Abortion Testimony free ebook:

"To live or to kill a life"

- Chapter One -

 

 

 

CHAPTER 1

Behind the window-panes I find myself staring at the sky and contemplating its vastness and the colours of its sunsets, never to be the same again. Playful and melancholy, the sky seems to reflect the mood of my soul. Today the sky is sad, too, and reflects all my thoughts and images I entrusted it with.
Once again, I think about my life and of all the experiences I’ve had to face and that have left a bitter mark, experiences which have been difficult to overcome, but that I’ve never been able to avoid. I fought my mother’s battle against leukaemia, which appeared in its most acute form, the bone marrow transplant she decided to undergo with the probability, indeed the almost certainty, that she would never come back home. Days and days of waiting, of aggressive therapies, of joy for her brief returns to her family, of kisses stolen from her when, her being kept in isolation, I was allowed to come close to her only after adopting the appropriate precautions (even being close to her was denied to me) and, eventually, the fulfilment of our hopes.
I have seen my teacher dying of a tumour and my dearest friend Francesco, only a few years older than I. A newborn cousin and uncle Matteo, too consumed with illness. I no longer have my maternal grandparents, who used to be strong points of reference in my existence and an endless source of love, which survived time and the forced separation...
I find myself listening to a song or remembering a fragment of the past spent together and I still feel deeply moved, I still cry in silence, I still look for them, I still suffer... A huge sense of impotence overcame me for not having been able to relieve their suffering or keep them with me forever, for not having been able to give them anything but my company, my smiles and 


my love. “This is life and God’s will,” I have continually repeated to myself to find the strength to help me accept everything.
The atmosphere I was breathing in my house was not happy, either: The continuous arguments between my parents, between myself and my father, had upset me for many years until a few months ago, when I witnessed an unhoped-for family reunion (my father had gone to live at my grandparents’) and I started to enjoy the company of two parents who were so much in love as I had never seen them before.
And what about my disappointments? I’ve had so many! Like everyone else, after all.
Yet, in every recalled circumstance, I have fought, I have tried to be brave, to display true grit and, above all, I have never lost either my optimism or my love for life.
But there is a place in my heart which it is impossible for someone to know, not even if he wanted to. I did not know it existed and it came up when I decided to accept the meanest and most gruesome compromise of my life: to reject the Love of my child by taking away its life in exchange for my freedom and peace, or so I thought. But what peace! What freedom! Wounds heal, disappointments can be overcome... Whereas, now, I have been trapped by regret because I did not have the patience to reflect and understand what would have been right for me and for my child. It is a remorse that weighs and crushes like a boulder.
On November 2nd, 2006 I came across hell...
A little longer than a year has gone by since that cursed day, and yet I go through every moment again with painful lucidity; every time, a renewed suffering causes me unspeakable pain.

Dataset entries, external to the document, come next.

/-!
# `Balaban1983to89.B11SectFReg165Assembly` — T. Bałaban, *The variational problem and background fields in renormalization group
# method for lattice gauge theories*, Commun. Math. Phys. **102** (1985) 277–309 [Balaban1985Variational], **Sect. F, second case
# (pp. 300–304): the leaf `B11SectFAssembly.Leaves.reg165` — (152) ∧ (165) on Δ = □ — ASSEMBLED** over the Theorem-1 carrier from the
# finer located displays of the printed proof, the numeric chain (161) ⇒ (164) ⇒ (165) taken BY NAME from `B11Eq161HBChain`

statement-level skeleton of published theorems with citation tags; proofs where landed; nothing here is a claim about the Yang–Mills mass gap

PDF held: `paper:balaban1985-cmp102-variational-background` (journal page = PDF page + 276); pp. 285–287 [PDF 9–11] ((45)–(47), (55),
(59)–(62)) and pp. 300–305 [PDF 24–29] ((144)–(169)) read by this seat from the `lit read` text.

CITATION HEADER (lean-in-tree rule 2026-08-18).  WHAT IS REPRODUCED: the field `reg165` of the located-leaf structure
`B11SectFAssembly.Leaves` (reader r08, p264246) — *"(152) ∧ (165) for Δ = □ (second case, M_Δ = M, M′ = M/(R₁M₁)): for U critical in
𝔘_k(ε₀) ∩ 𝔅_k(V), V with (7), under the three displayed restrictions, the gauge u of (152) exists on □ (`Gauged`) and |A|, |∇^ηA|,
|∂^{η*}∂^ηA|, |Δ^ηA| < ¼M_Δmax{B₃ε₁, ½ε₀} + B₀(C₄ + 4C₂)(36dL²B₁R₁M₁)²(M′ε₀)² (165) on □"* — which feeds `B11SectFAssembly.regularity_of_leaves`
/ `sectFPrinted_of_leaves` / `thm1Printed_of_prop7_leaves`, DERIVED (its type verbatim, at L := the geometry's L and K := `K165`) from
the displayed statements the printed proof pp. 300–304 uses, each a hypothesis field of `ChainLeaves` read at per-cube data `ChainData`
that the carrier `B11.VarProblemX` does not carry.  References of the paper used: [3] = [Balaban1984PropagatorsII] (multiscale distance,
the kernel bound of H), [5] = [Balaban1985BackgroundPropagators] (Thm 3.12, (46)), [6] = [Balaban1985RegularSpaces] (Theorem 2
(1.33)–(1.35) p. 82 = (152); Lemma 1 for (160)).

THE PRINT (pp. 301–304 [PDF 25–28], verbatim where quoted).  p. 301: *"Now we apply Theorem 2 of the paper [6] to the pair of configurations
U′_k, 1 … We assume that 9dL²Mε₀ ≦ c₁. Then there exists a unique gauge transformation u satisfying the restrictions ū_j = 1 on Λ′_j, and
such that U′_k^{u⁻¹} = e^{iηA},  Lʲη|A|, (Lʲη)²|∇A|, (Lʲη)³|∂^{η*}∂^ηA|, (Lʲη)³|Δ^ηA| < 9dL²B₁Mε₀ on Ω′_j, j = 0, 1, …, k; (152)  R∂^{η*}A = 0,
(153)"*.  p. 302: *"K₁ = e^{iB} with |B| < 18d²L³Mε₀, (155) … we make the change of variables A = A′ − HD(A′). The configuration A′
satisfies (152) with 36 instead of 9 on the right-hand side. We have to assume that 36dL²B₁Mε₀ ≦ a₃ … The image of U′_k is a minimum of
𝔊(A′), thus representing it as A₁ + HB, we obtain Eq. (143) for A₁ … (158). The configurations HB and A₁ satisfy (152) with the bounds
4dL²B₁Mε₀ and 40dL²B₁Mε₀ correspondingly. The image of U′_k translated by −HB satisfies Eq. (158). We assume that it belongs to the
domain on which this equation has a unique solution, i.e. we assume that 40dL²B₁Mε₀ ≦ a₄ … all the operators in this section are taken
without any external gauge field configuration"*.  p. 303: *"(9), (10) for a cube □ of a size 2M. In this case y is a center of □. We have
constructed the configuration U₁ = e^{iηA}, and A is given by A = A₁ + HB − HD(A₁ + HB), (159) where A₁ satisfies Eq. (158) … |B(x,x′)| <
(8d²L² + 4L²|x − y|)ε₁ for ⟨x,x′⟩ ∈ □′_k^{(k−1)} ∪ □″_k^{(k)}. (160) This bound and the global bound (152) imply the following bounds on the
cube Δ(y₁), Δ(y₁) = Δ₀ or y₁ ∈ □, |HB|, |∇^ηHB|, |∂^{η*}∂^ηHB|, |Δ^ηHB| ≦ B₀Σ_{c∈ℭ_k}e^{−δ₀d(y₁,c₋)}(L^{j(c)}η)^{−1}|B(c)| < … (161) … where
y₁ ∈ Δ, and M_Δ = 1 for Δ = Δ₀, M_Δ = M for Δ = □ … B₃ = 72d³L³B₀ sup sup Σ … (162)"*.  p. 304: (163) *"B₃e^{−(1/2)δ₀R₁M₁} ≦ ½"*, (164), and
*"This bound, the equality (159) and Eq. (158) imply |A|, |∇^ηA|, |∂^{η*}∂^ηA|, |Δ^ηA| < ¼M_Δmax{B₃ε₁, ½ε₀} + B₀C₄(36dL²B₁Mε₀)² +
B₀4C₂(36dL²B₁Mε₀)² ≦ ¼M_Δmax{B₃ε₁, ½ε₀} + B₀(C₄ + 4C₂)(36dL²B₁R₁M₁)²(M′ε₀)², (165) where … M′ = (R₁M₁)⁻¹M in the second case"*.
Sect. B/C inputs: (46) p. 285 *"|HB| ≦ B₀(Lʲη)⁻¹|B|, |∇HB| ≦ B₀(Lʲη)⁻²|B|"* ([5] Thm 3.12); (55) p. 286 *"|D(A′)| … ≦ 4C₂|A′|²_{(−1)}"*; Prop. 4
(98) p. 293; p. 306 *"the new operator G̃ has exactly the same properties as Δ_a⁻¹"* ((117): norm ≦ B₀).

WHAT IS CERTIFIED (kernel, sorry-free; axioms `propext` / `Classical.choice` / `Quot.sound`).
§1 `ChainData` (DATA per cube □ not carried by `VarProblemX`: a seminormed group E □ of 𝔤-valued fields on □̃ with the scaled (152)-norm
   ‖·‖ = max{Lʲη sup|·|, (Lʲη)² sup|∇·|, (Lʲη)³ sup|∂*∂·|, (Lʲη)³ sup|Δ·|} over the Ω′_j, a seminormed group F □ of currents; the A of
   (152)/(159), A₁, HB; the operators H, D, G̃, W = (δ/δA)V₁ at the background 1; the three □-seminorms `pBox □ 0/1/2` = the same
   sup-norms restricted to □ grouped as in (9)/(10); over a `B6.Geometry` the finite sets ℭ_k(□) (148) with its near/far parts, the
   observation sites of □, |B(c)| and |y₂ − y|), `K165` (= B₀(C₄ + 4C₂)(36dL²B₁R₁M₁)², the K of (165)–(166)), `K165_pos`,
   `ChainLeaves` (Prop: the located displays listed field by field in its docstring — (152)–(153) with the dictionary to the carrier's
   norm functionals, (157), (158), (46)/(117), (55), (98), (161)₁, (160), (155), (144)/(148), (162)–(163), side conditions).
§2 **`ineq164_box`** ((164) on □ for each □-seminorm, by `B11Eq161HBChain.ineq164_strict` at M_Δ = M — the printed case *"M_Δ = M for
   Δ = □"* —, ρ₁ = d²M), `eps0_pos` (ε₀ > 0 from (152)), **`ineq165_box`** ((165) on □: pBox A < ¼M·max{B₃ε₁, ½ε₀} + K165·(M/R₁M₁·ε₀)², by
   `B11Eq161HBChain.ineq165` + `B11Smallness.ineq165_quadratic_terms`), **`reg165_of_chain`** — conclusion = THE TYPE OF THE FIELD
   `B11SectFAssembly.Leaves.reg165` at (d, L, K) := (d, g.L, K165) —, `leaves_of_chain` (a `Leaves` record from the chain and the four
   first-case / Hölder leaf fields `reg165_unit`, `dev1142`, `inU_local`, `holder136`, so that `B11SectFAssembly.sectFPrinted_of_leaves` /
   `thm1Printed_of_prop7_leaves` apply by name).
§3 (v1.1) the first-case twin on the CENTRAL unit cube Δ₀(□): `UnitData` (Δ₀-seminorms, sites of Δ₀), `UnitLeaves` (Δ₀ ⊂ □̃, Δ₀ ⊂ □, the
   located separation d(y₁, y₂) ≥ M from Δ₀(□) to ℭ_k ∖ □_k, |y₁ − y| ≤ d², the Δ₀-dictionary of (152) for `CubeData`, (161)₁ on Δ₀),
   `ineq163_at_size`, **`ineq164_unit`** (`ineq164_strict` in its printed first case *"M = R₁M₁ ∧ M_Δ = 1"* read at R₁M₁ := M),
   **`ineq165_unit`**, **`reg165_unit_of_chain`** — conclusion = THE TYPE OF THE FIELD `Leaves.reg165_unit` —, `leaves_of_chain_unit`
   (a `Leaves` record with BOTH (165)-leaves derived; only `dev1142`, `inU_local`, `holder136` remain leaves).
With this file the leaf (165)|_{Δ = □} of the kernel-assembled DAG of [Balaban1985Variational] is pushed down to its printed inputs: the
in-edges [6] Thm 2 ((152), cell node N05 [B8]) and the H-kernel bound (161)₁ ([3]/[5]), the lattice-level rows (160) (`B11Eq160BondField`),
(155) (`B11Eq155BlockLog`), and the Sect. B–E structural facts (157)–(159).

HONEST SCOPE — what is NOT proved here: every field of `ChainLeaves` / `UnitLeaves` (displayed statements of the paper or of [3], [5], [6]
read at the data, never asserted); in §2 the first-case twin `Leaves.reg165_unit` ((165) on Δ = Δ₀) stays a leaf of `leaves_of_chain` —
its printed chain runs through `B11Eq161HBChain.line2_le_line3` in the case *"M = R₁M₁ ∧ M_Δ = 1"*, i.e. for the class cubes of size R₁M₁,
while the field is stated for every class cube; §3 derives it for every class cube from the same chain read at R₁M₁ := M, the one
extra located input being the separation d(y₁, y₂) ≥ M from the CENTRAL unit cube Δ₀(□) to ℭ_k ∖ □_k (= the printed (144) when M = R₁M₁;
a located reading, recorded as the hypothesis `UnitLeaves.sep_unit`, not a statement of the paper for M > R₁M₁); nothing of the lattice
(the objects of `ChainData` / `UnitData` are abstract).  No new named fact (`ChainLeaves`, `UnitLeaves` are hypothesis structures;
`ChainData`, `UnitData` are data; `K165` a definition with body).  Seat prover `pub-ymgap-dag-n07-c` (R134 fan-out, N07 [B11] strategy
s1), cell pub-ymgap; imports `B11SectFAssembly`, `B11Eq161HBChain`; modifies nothing there.  Net new unproved facts: 0.
VERSIONS: v1 = p450655 (ACCEPTED 3aa235c89bc3, §1–§2); v1.1 (append-only, every v1 declaration byte-identical) adds §3.
-/

namespace Literature.MathematicalPhysics.QuantumFieldTheory.Balaban1983to89.B11SectFReg165Assembly

open Literature.MathematicalPhysics.QuantumFieldTheory.Balaban1983to89
open B11 B11SectFAssembly B11Eq161HBChain B11B3 B11Holder9

/-! ## §1 Per-cube data and the located displays of pp. 300–304 -/

/-- **Per-cube analytic data of Sect. F not carried by the Theorem-1 carrier** `B11.VarProblemX` (which only NAMES `Gauged`, `normA`,
`normGradA`, `normLapA`): for every class cube □ a seminormed additive group `E □` (read: 𝔤-valued bond fields on the neighbourhood □̃ of
(144), normed by the scaled global norm of (152), ‖A‖ = max over the Ω′_j of Lʲη|A|, (Lʲη)²|∇^ηA|, (Lʲη)³|∂^{η*}∂^ηA|, (Lʲη)³|Δ^ηA|) and
`F □` (currents); the field `fldA U □` = the A of (152)/(159) (U′_k^{u⁻¹} = e^{iηA}, U′_k the axial-gauge transform of U centred at the
centre y of □, u the gauge of [6] Thm 2 for the pair (U′_k, 1)), `fldA₁ U □` = A₁ and `fldHB U □` = HB of (158)–(159); the operators
`opH` = H ((45)–(46)), `opD` = D ((47)–(55)), `opGt` = G̃ ((143), p. 306), `opW` = (δ/δA)V₁ ((158)) — all *"without any external gauge
field configuration"* (p. 302); `pBox □ i`, i = 0, 1, 2: the additive-group seminorms Lʲη sup_□|·|, (Lʲη)² sup_□|∇^η·|,
(Lʲη)³ max{sup_□|∂^{η*}∂^η·|, sup_□|Δ^η·|} (the quantities of (9)/(10) on □ in the scaled units of (152)); over a multiscale geometry
`g` ([3] Sect. 2, tree carrier `B6.Geometry`): `calC □` = ℭ_k of (148) with its near part `nearC □` = (Λ′_{k−1} ∪ Λ′_k) ∩ □_k and far part
`farC □` = ℭ_k ∖ □_k ((161)), `boxSites □` = the observation points y₁ ∈ □ of (161), `absB U □ y₂ μ` = |B(c)| for the cell
c = ⟨y₂, y₂ + L^{j₂}ηe_μ⟩ ((154)–(156), (160)), `rho □ y₂` = |y₂ − y| ((160)).  Data only; the located statements about them are
`ChainLeaves`. [cite: Balaban1985Variational, (144)–(161) pp.300–303] -/
structure ChainData (P : VarProblemX) (E F : P.Cube → Type) [∀ c, SeminormedAddCommGroup (E c)]
    (g : B6.Geometry) (d : ℕ) where
  fldA : P.Cfg → (c : P.Cube) → E c
  fldA₁ : P.Cfg → (c : P.Cube) → E c
  fldHB : P.Cfg → (c : P.Cube) → E c
  opH : (c : P.Cube) → E c → E c
  opD : (c : P.Cube) → E c → E c
  opGt : (c : P.Cube) → F c → E c
  opW : (c : P.Cube) → E c → F c
  pBox : (c : P.Cube) → Fin 3 → AddGroupSeminorm (E c)
  calC : P.Cube → Finset g.Site
  nearC : P.Cube → Finset g.Site
  farC : P.Cube → Finset g.Site
  boxSites : P.Cube → Finset g.Site
  absB : P.Cfg → P.Cube → g.Site → Fin d → ℝ
  rho : P.Cube → g.Site → ℝ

The more I try to forget , the stronger the memory. It thunders in my heart and I alone can listen to it, because I alone know what happened in that hospital, when I couldn’t even invoke God’s mercy, because I was unworthy of his mercy. I knew I was sinning, but only now I do realize that I killed. Myself of all people, considered to be sweet, sensible and sensitive by everyone, I killed my child – because this is what it is about. Myself, who should have protected it, I was instead its executioner...
I couldn’t have known how true the words of my friend Liliana would become. After I told her about my decision, she had mentioned these words more than once: “Think about it. You won’t be able to go back...”
I knew very well it was not about an “agglomerate of cells”. During a lesson of forensic medicine at my University, I saw with my own eyes a tiny embryo just one month old extracted from a deceased woman who did not know she was pregnant. My teacher at the time, who was strongly against abortion, had “preserved” it at the institute and had wished for everyone to see it so that they could realize the dishonesty of those who, because they are in favour of abortion, hide behind dishonest and false terminology. It was one of the most exciting and strongest emotions I had ever felt. Fantastic! The embryo, already formed, as small as a thumb, had a head, arms, tiny legs, mouth... Only the fingers were still stuck together, the eyes were closed and the sex unknown: in fact in its place there was a little hole. I told this story to everyone I met with a particular emphasis, mainly to spread the message that my teacher, during the lesson, had wanted to reaffirm in a loud voice, “Yes to life. No to abortion.”
How much tenderness the vision of that “puppy” – as I called it - had stirred up in me. “I would never do it. A baby, any moment God’s willing, would be a blessing!” This is what I said.

I have respected nothing of what I was.

I rejected what would have been my unconditional happiness. 
What is more loathsome than a mother who takes away, deliberately, the life of her own child, blood of her blood, flesh of her flesh?
Is there anything dirtier than me? I stained myself with MY CHILD’s blood because of a crime that I cannot undo.